Git Pack Files and Delta Compression


The Problem: Git's Storage Challenge

Initially, Git snapshots your entire project on each commit. This would mean storing full copies of files for even minor changes, leading to significant storage inefficiency.


Enter Pack Files

To optimize storage, Git combines multiple objects (commits, trees, blobs) into compressed collections called pack files.

  • Initially, Git creates individual "loose objects".
  • Loose objects are stored in .git/objects.
  • Eventually, Git consolidates these into .pack files for efficiency.

Check loose objects:

find .git/objects -type f -not -path "*/pack/*" | head -n 1

When Does Git Pack Objects?

Git packs objects when:

  • Manually running git gc.
  • Pushing to a remote repository.
  • Loose object threshold is exceeded.
  • Triggered by certain Git operations.

Loose objects offer fast individual access, while pack files provide better storage and network efficiency.


Delta Compression Explained

Git uses delta compression in pack files to store only differences between similar objects:

  • Stores a base version and instructions (deltas) to recreate new versions.
  • Reduces redundancy, significantly optimizing storage.
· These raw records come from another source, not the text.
import Summits.ValiantsHypothesis.ValiantsHypothesis.Theorems.LacunarySymmetroidMatrixDescartesCensusChamber829
import Summits.ValiantsHypothesis.ValiantsHypothesis.Theorems.LacunarySymmetroidMatrixDescartesCensusChamberSymmetry

/-!
# `MatrixDescartes` census — chamber 1846: complete door-A row as the MIRROR of chamber 829

HONEST FRAMING.  Object-search cell `pub-symmetroid`, door-A target `DoorA26 := PosRootLawAt 2 6 19`
(stmt-ValiantsHypothesis-19979; OPEN, typed, never asserted), crux `Theses.LacunarySymmetroid.MatrixDescartes`
(stmt-ValiantsHypothesis-18050).  Chamber 1846 of theory g6's table (smallest member `(0,4,12,14,17,23)`; words `DDDIDD` / `IIIDII`)
is the MIRROR of chamber 829 (`d ↦ d₅ − d_{5−i}`, pair-sum order reversed and letters relabelled `i ↦ 5 − i`): the landed complete row
`Census.doorA26_on_chamber829` transfers by `Census.chamberRow_mirror` (`x ↦ 1/x`, tree file …CensusChamberSymmetry) — no second certificate.
Nothing here bears on `V = 19`, on other chambers, on `DoorA26` as a whole (OPEN), on the crux, or on `VP ≠ VNP`.

[folklore] Bookkeeping (generated by the seat's `gen_mirror.py`); elementary.
-/

-- `Summit.ValiantsHypothesis.ValiantsHypothesis.…` repeats a component by the D-0017 layout
-- (single-conjunct summit), which the `dupNamespace` linter flags; the name is mandated.
set_option linter.dupNamespace false

namespace Summit.ValiantsHypothesis.ValiantsHypothesis.Theorems.LacunarySymmetroidMatrixDescartes.Census

/-- **DOOR-A ROW ON THE WHOLE CHAMBER 1846** (mirror of chamber 829): every exponent vector whose pair sums are ordered as in chamber 1846
(smallest member `(0,4,12,14,17,23)`) satisfies `ζ(2,6; d) ≤ 19`. [folklore] -/
theorem doorA26_on_chamber1846 (d : Fin 6 → ℕ)
    (hd : StrictMono ((fun p : Fin 6 × Fin 6 => d p.1 + d p.2) ∘
      ![(0, 0), (0, 1), (1, 1), (0, 2), (0, 3), (1, 2), (0, 4), (1, 3), (1, 4), (0, 5), (2, 2),
        (2, 3), (1, 5), (3, 3), (2, 4), (3, 4), (4, 4), (2, 5), (3, 5), (4, 5), (5, 5)])) :
    PosRootLawOn 2 6 19 d := by
  have hσ : (fun t : Fin 21 => (((![(0, 0), (0, 1), (0, 2), (0, 3), (1, 1), (1, 2), (1, 3), (2, 2), (0, 4), (2, 3), (3, 3),
        (0, 5), (1, 4), (2, 4), (1, 5), (3, 4), (2, 5), (3, 5), (4, 4), (4, 5), (5, 5)] : Fin 21 → Fin 6 × Fin 6) (Fin.rev t)).2.rev,
      ((![(0, 0), (0, 1), (0, 2), (0, 3), (1, 1), (1, 2), (1, 3), (2, 2), (0, 4), (2, 3), (3, 3),
        (0, 5), (1, 4), (2, 4), (1, 5), (3, 4), (2, 5), (3, 5), (4, 4), (4, 5), (5, 5)] : Fin 21 → Fin 6 × Fin 6) (Fin.rev t)).1.rev)) =
      (![(0, 0), (0, 1), (1, 1), (0, 2), (0, 3), (1, 2), (0, 4), (1, 3), (1, 4), (0, 5), (2, 2),
        (2, 3), (1, 5), (3, 3), (2, 4), (3, 4), (4, 4), (2, 5), (3, 5), (4, 5), (5, 5)] : Fin 21 → Fin 6 × Fin 6) := by
    funext t; fin_cases t <;> rfl
  refine chamberRow_mirror _ (fun d' hd' => doorA26_on_chamber829 d' hd') d ?_
  rw [hσ]; exact hd

/-- Non-vacuity: the smallest member of chamber 1846. [folklore] -/
example : PosRootLawOn 2 6 19 (![0, 4, 12, 14, 17, 23] : Fin 6 → ℕ) :=
  doorA26_on_chamber1846 _ (Fin.strictMono_iff_lt_succ.2 (by decide))

end Summit.ValiantsHypothesis.ValiantsHypothesis.Theorems.LacunarySymmetroidMatrixDescartes.Census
Example delta instructions:

  • "Copy first 100 bytes from base"
  • "Add new 20 bytes"
  • "Skip 30 bytes from base"

Finding Similar Objects

Git finds similar objects by:

  1. Sorting objects by type (commit, tree, blob).
  2. Grouping blobs by pathname.
  3. Sorting within groups by size.

Git then selects the optimal base object that minimizes delta size.


Delta Chains

Git further optimizes using delta chains, where objects reference other delta-compressed objects:

  • Version 3 → delta → Version 2 → delta → Version 1 (stored fully)
  • Configured by pack.depth (default: ~50).
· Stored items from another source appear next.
import Mathlib

/-!
# `PolycrystalWulffBound`: open convex sets of finite volume are bounded (so `Poly` pieces are)

Route `StickyWulffConstant` of the venture `Summits/Ventures/Crystal3D`, crux `PolycrystalWulffBound`
(item `stmt-Ventures-19482`), second prover lane.  The P stub's polyhedral grains
(`Poly S : S = ⋃ i, ⋂ p ∈ H i, {⟪p.1, x⟫ < p.2}`) come with `volume S < ⊤` from the texture, while
the facet calculus (`PolytopeCalculus`, 19483) and the arrangement refinement
(`exists_disjoint_polytope_refinement`) want BOUNDED pieces.  The missing elementary fact:

* `ball_subset_of_convex` — if `ball x₀ r ⊆ S`, `y ∈ S`, `S` convex and `0 ≤ t < 1`, then
  `ball (x₀ + t • (y − x₀)) ((1 − t) r) ⊆ S` (the cone over the ball with apex `y`);
* `isBounded_of_convex_isOpen_volume_lt_top` — an open convex set of finite Haar volume in a
  finite-dimensional real inner product space is bounded (an unbounded one contains, along the segment
  to a far point, arbitrarily many disjoint balls of radius `r/2`);
* `isBounded_hPolyhedron_of_volume_lt_top`, `isBounded_piece_of_volume_iUnion_lt_top` — hence every
  open H-polyhedron of finite volume, and every piece of a `Poly` set of finite volume, is bounded.
WHAT THIS IS NOT: anything on the crux beyond its polyhedral bookkeeping.
-/

noncomputable section

namespace Summit.Ventures.Crystal3D.Theorems

open MeasureTheory Set Metric
open scoped RealInnerProductSpace ENNReal

variable {E : Type*} [NormedAddCommGroup E] [InnerProductSpace ℝ E] [FiniteDimensional ℝ E]
  [MeasurableSpace E] [BorelSpace E]

omit [FiniteDimensional ℝ E] [MeasurableSpace E] [BorelSpace E] in
/-- The cone over a ball inside a convex set: if `ball x₀ r ⊆ S`, `y ∈ S` and `0 ≤ t < 1`, then the
ball of radius `(1 − t) r` around `x₀ + t (y − x₀)` lies in `S`. -/
theorem ball_subset_of_convex {S : Set E} (hc : Convex ℝ S) {x₀ y : E} {r : ℝ}
    (hball : ball x₀ r ⊆ S) (hy : y ∈ S) {t : ℝ} (ht0 : 0 ≤ t) (ht1 : t < 1) :
    ball (x₀ + t • (y - x₀)) ((1 - t) * r) ⊆ S := by
  intro z hz
  have h1t : 0 < 1 - t := sub_pos.2 ht1
  -- the point of the original ball that `z` comes from
  set w : E := x₀ + (1 - t)⁻¹ • (z - (x₀ + t • (y - x₀))) with hw
  have hwS : w ∈ S := by
    apply hball
    rw [mem_ball, dist_eq_norm, hw, add_sub_cancel_left, norm_smul, Real.norm_of_nonneg
      (inv_nonneg.2 h1t.le)]
    rw [mem_ball, dist_eq_norm] at hz
    calc (1 - t)⁻¹ * ‖z - (x₀ + t • (y - x₀))‖ < (1 - t)⁻¹ * ((1 - t) * r) :=
          mul_lt_mul_of_pos_left hz (inv_pos.2 h1t)
      _ = r := by field_simp
  have hz_eq : z = (1 - t) • w + t • y := by
    rw [hw, smul_add, smul_smul, mul_inv_cancel₀ h1t.ne', one_smul]
    module
  rw [hz_eq]
  exact hc hwS hy h1t.le ht0 (by ring)

/-- **An open convex set of finite volume is bounded.** If `S` were unbounded, the segment from a
point `x₀` (with `ball x₀ r ⊆ S`) to a point `y ∈ S` at distance `≥ 4 r N` would carry `N` pairwise
disjoint balls of radius `r/2` inside `S`, so `volume S ≥ N · volume (ball 0 (r/2))` for every `N`. -/
theorem isBounded_of_convex_isOpen_volume_lt_top {S : Set E} (hc : Convex ℝ S) (ho : IsOpen S)
    (hv : volume S < ⊤) : Bornology.IsBounded S := by
  rcases S.eq_empty_or_nonempty with h | ⟨x₀, hx₀⟩
  · rw [h]; exact Bornology.isBounded_empty
  obtain ⟨r, hr, hball⟩ := Metric.isOpen_iff.1 ho x₀ hx₀
  -- the volume of a ball of radius `r/2` (translation invariant, positive, finite)
  set c : ℝ≥0∞ := volume (ball (0 : E) (r / 2)) with hc_def
  have hc0 : c ≠ 0 := (measure_ball_pos volume (0 : E) (by positivity)).ne'
  have hball_vol : ∀ x : E, volume (ball x (r / 2)) = c := fun x => by
    rw [hc_def, Measure.addHaar_ball_center]
  -- choose `N` with `volume S < N * c`
  obtain ⟨N, hN⟩ : ∃ N : ℕ, volume S < N * c := by
    obtain ⟨N, hN⟩ := ENNReal.exists_nat_gt (ENNReal.div_lt_top hv.ne hc0).ne
    refine ⟨N, ?_⟩
    rwa [ENNReal.div_lt_iff (Or.inl hc0) (Or.inl measure_ball_lt_top.ne)] at hN
  -- suppose `S` unbounded: a point `y ∈ S` with `dist y x₀ ≥ 4 r N`
  by_contra hS
  have hfar : ∃ y ∈ S, 4 * r * N ≤ dist y x₀ := by
    by_contra hno
    push Not at hno
    apply hS
    refine (isBounded_closedBall (x := x₀) (r := 4 * r * N)).subset fun y hy => ?_
    rw [mem_closedBall]
    exact (hno y hy).le
  obtain ⟨y, hyS, hy⟩ := hfar
  set M : ℝ := dist y x₀ with hM
  have hN0 : 0 < (N : ℝ) := by
    have : (0 : ℝ≥0∞) < N * c := lt_of_le_of_lt (zero_le) hN
    have hN' : (N : ℝ≥0∞) ≠ 0 := by
      intro h0; rw [h0, zero_mul] at this; exact lt_irrefl _ this
    exact_mod_cast Nat.pos_of_ne_zero (by exact_mod_cast hN')
  have hM0 : 0 < M := lt_of_lt_of_le (by positivity) hy
  -- the `N` balls
  set ctr : Fin N → E := fun j => x₀ + ((2 * r * j) / M) • (y - x₀) with hctr
  have ht_le : ∀ j : Fin N, (2 * r * (j : ℕ)) / M ≤ 1 / 2 := by
    intro j
    rw [div_le_iff₀ hM0]
    have hj : ((j : ℕ) : ℝ) ≤ N - 1 := by
      have := j.2
      have : ((j : ℕ) : ℝ) + 1 ≤ N := by exact_mod_cast this
      linarith
    nlinarith
  have hsub : ∀ j : Fin N, ball (ctr j) (r / 2) ⊆ S := by
    intro j
    have ht0 : 0 ≤ (2 * r * (j : ℕ)) / M := by positivity
    have ht1 : (2 * r * (j : ℕ)) / M < 1 := lt_of_le_of_lt (ht_le j) (by norm_num)
    refine (ball_subset_ball ?_).trans (ball_subset_of_convex hc hball hyS ht0 ht1)
    have := ht_le j
    nlinarith
  have hyx : ‖y - x₀‖ = M := by rw [hM, dist_eq_norm]
  have hdisj : Pairwise fun j j' : Fin N => Disjoint (ball (ctr j) (r / 2)) (ball (ctr j') (r / 2)) := by
    intro j j' hjj'
    apply ball_disjoint_ball
    have hdist : dist (ctr j) (ctr j') = 2 * r * |((j : ℕ) : ℝ) - ((j' : ℕ) : ℝ)| := by
      rw [hctr, dist_eq_norm]
      simp only
      rw [add_sub_add_left_eq_sub, ← sub_smul, norm_smul, hyx, Real.norm_eq_abs, ← sub_div, abs_div,
        abs_of_pos hM0, div_mul_cancel₀ _ hM0.ne', ← mul_sub, abs_mul,
        abs_of_pos (by positivity : (0 : ℝ) < 2 * r)]
    rw [hdist]
    have hne : ((j : ℕ) : ℝ) ≠ ((j' : ℕ) : ℝ) := by
      intro h
      exact hjj' (Fin.ext (by exact_mod_cast h))
    have h1 : (1 : ℝ) ≤ |((j : ℕ) : ℝ) - ((j' : ℕ) : ℝ)| := by
      rcases lt_or_gt_of_ne hne with h | h
      · rw [abs_of_neg (sub_neg.2 h)]
        have : (j : ℕ) < (j' : ℕ) := by exact_mod_cast h
        have : ((j : ℕ) : ℝ) + 1 ≤ ((j' : ℕ) : ℝ) := by exact_mod_cast this
        linarith
      · rw [abs_of_pos (sub_pos.2 h)]
        have : (j' : ℕ) < (j : ℕ) := by exact_mod_cast h
        have : ((j' : ℕ) : ℝ) + 1 ≤ ((j : ℕ) : ℝ) := by exact_mod_cast this
        linarith
    nlinarith
  -- volume count
  have hvol : (N : ℝ≥0∞) * c ≤ volume S := by
    have h2 : volume (⋃ j, ball (ctr j) (r / 2)) = ∑ j : Fin N, volume (ball (ctr j) (r / 2)) := by
      rw [measure_iUnion hdisj (fun j => measurableSet_ball), tsum_fintype]
    calc (N : ℝ≥0∞) * c = ∑ j : Fin N, volume (ball (ctr j) (r / 2)) := by
          simp only [hball_vol, Finset.sum_const, Finset.card_univ, Fintype.card_fin, nsmul_eq_mul]
      _ = volume (⋃ j, ball (ctr j) (r / 2)) := h2.symm
      _ ≤ volume S := measure_mono (iUnion_subset hsub)
  exact absurd (lt_of_lt_of_le hN hvol) (lt_irrefl _)

/-- An open H-polyhedron `⋂_{p ∈ H} {⟪p.1, x⟫ < p.2}` of finite volume is bounded. -/
theorem isBounded_hPolyhedron_of_volume_lt_top (H : Finset (E × ℝ))
    (hv : volume (⋂ p ∈ H, {x : E | ⟪p.1, x⟫ < p.2}) < ⊤) :
    Bornology.IsBounded (⋂ p ∈ H, {x : E | ⟪p.1, x⟫ < p.2}) := by
  refine isBounded_of_convex_isOpen_volume_lt_top ?_ ?_ hv
  · refine convex_iInter₂ fun p _ => ?_
    exact convex_halfSpace_lt (innerSL ℝ p.1).isLinear p.2
  · refine isOpen_biInter_finset fun p _ => ?_
    exact isOpen_lt (continuous_const.inner continuous_id) continuous_const

/-- Every piece of a polyhedral set `⋃ i, ⋂_{p ∈ H i} {⟪p.1, x⟫ < p.2}` of finite volume is bounded. -/
theorem isBounded_piece_of_volume_iUnion_lt_top {k : ℕ} (H : Fin k → Finset (E × ℝ))
    (hv : volume (⋃ i, ⋂ p ∈ H i, {x : E | ⟪p.1, x⟫ < p.2}) < ⊤) (i : Fin k) :
    Bornology.IsBounded (⋂ p ∈ H i, {x : E | ⟪p.1, x⟫ < p.2}) :=
  isBounded_hPolyhedron_of_volume_lt_top (H i)
    (lt_of_le_of_lt (measure_mono (subset_iUnion (fun i => ⋂ p ∈ H i, {x : E | ⟪p.1, x⟫ < p.2}) i))
      hv)

end Summit.Ventures.Crystal3D.Theorems

end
This balances compression and object retrieval performance.


Pack File Structure

A .pack file structure includes:

  1. Header (signature, version, object count)
  2. Packed objects:
    • Object headers (type, size, delta information)
    • Compressed contents or delta instructions
  3. Checksum

Each .pack file is accompanied by an .idx file for fast object lookups.


Pack Files in Action

Demonstration of pack file creation and delta compression:

# Create and initialize a demo repository
mkdir pack-demo && cd pack-demo
git init

# Initial commit
for i in {1..100}; do echo "Line $i of content" >> data.txt; done
git add data.txt
git commit -m "Initial version"

# Make incremental changes
sed -i '50s/.*/This line was changed/' data.txt
git commit -am "Change line 50"

sed -i '75s/.*/This line was also modified/' data.txt
git commit -am "Change line 75"

# Check loose objects before packing
echo "Loose objects before packing:"
find .git/objects -type f -not -path "*/pack/*" | wc -l

# Force packing with garbage collection
git gc

# Check objects after packing
echo "Loose objects after packing:"
find .git/objects -type f -not -path "*/pack/*" | wc -l

# View created pack files
ls -lh .git/objects/pack/

# Inspect pack contents
git verify-pack -v .git/objects/pack/pack-*.pack | grep data.txt

The resulting pack file demonstrates significant size reduction from delta compression.


Performance Implications

Git's storage method balances various performance aspects:

  • Fast Writes: Quickly creates loose objects.
  • Efficient Storage: Pack files and deltas save disk space.
  • Optimized Network Transfers: Reduced data size.
  • Complex Reads: Object reconstruction may involve following deltas.

Pack File Maintenance

Maintain optimal repository performance with these commands:

# Basic repacking
git repack

# Thorough repacking (removes redundant packs)
git repack -a -d

# Full garbage collection
git gc

Regular repacking ensures efficient storage.


Under-the-Hood Insights

Important insights about pack files and delta compression:

  • Git checks loose objects first, then pack files.
  • Configurable via pack.window and pack.windowMemory.
  • Delta chains can run forwards or backwards.
  • Base object selection emphasizes content similarity over historical order.
  • Pack files are immutable—Git always creates new ones instead of modifying existing ones.

Understanding Git's pack files and delta compression deepens your grasp of Git’s sophisticated storage design and its performance characteristics.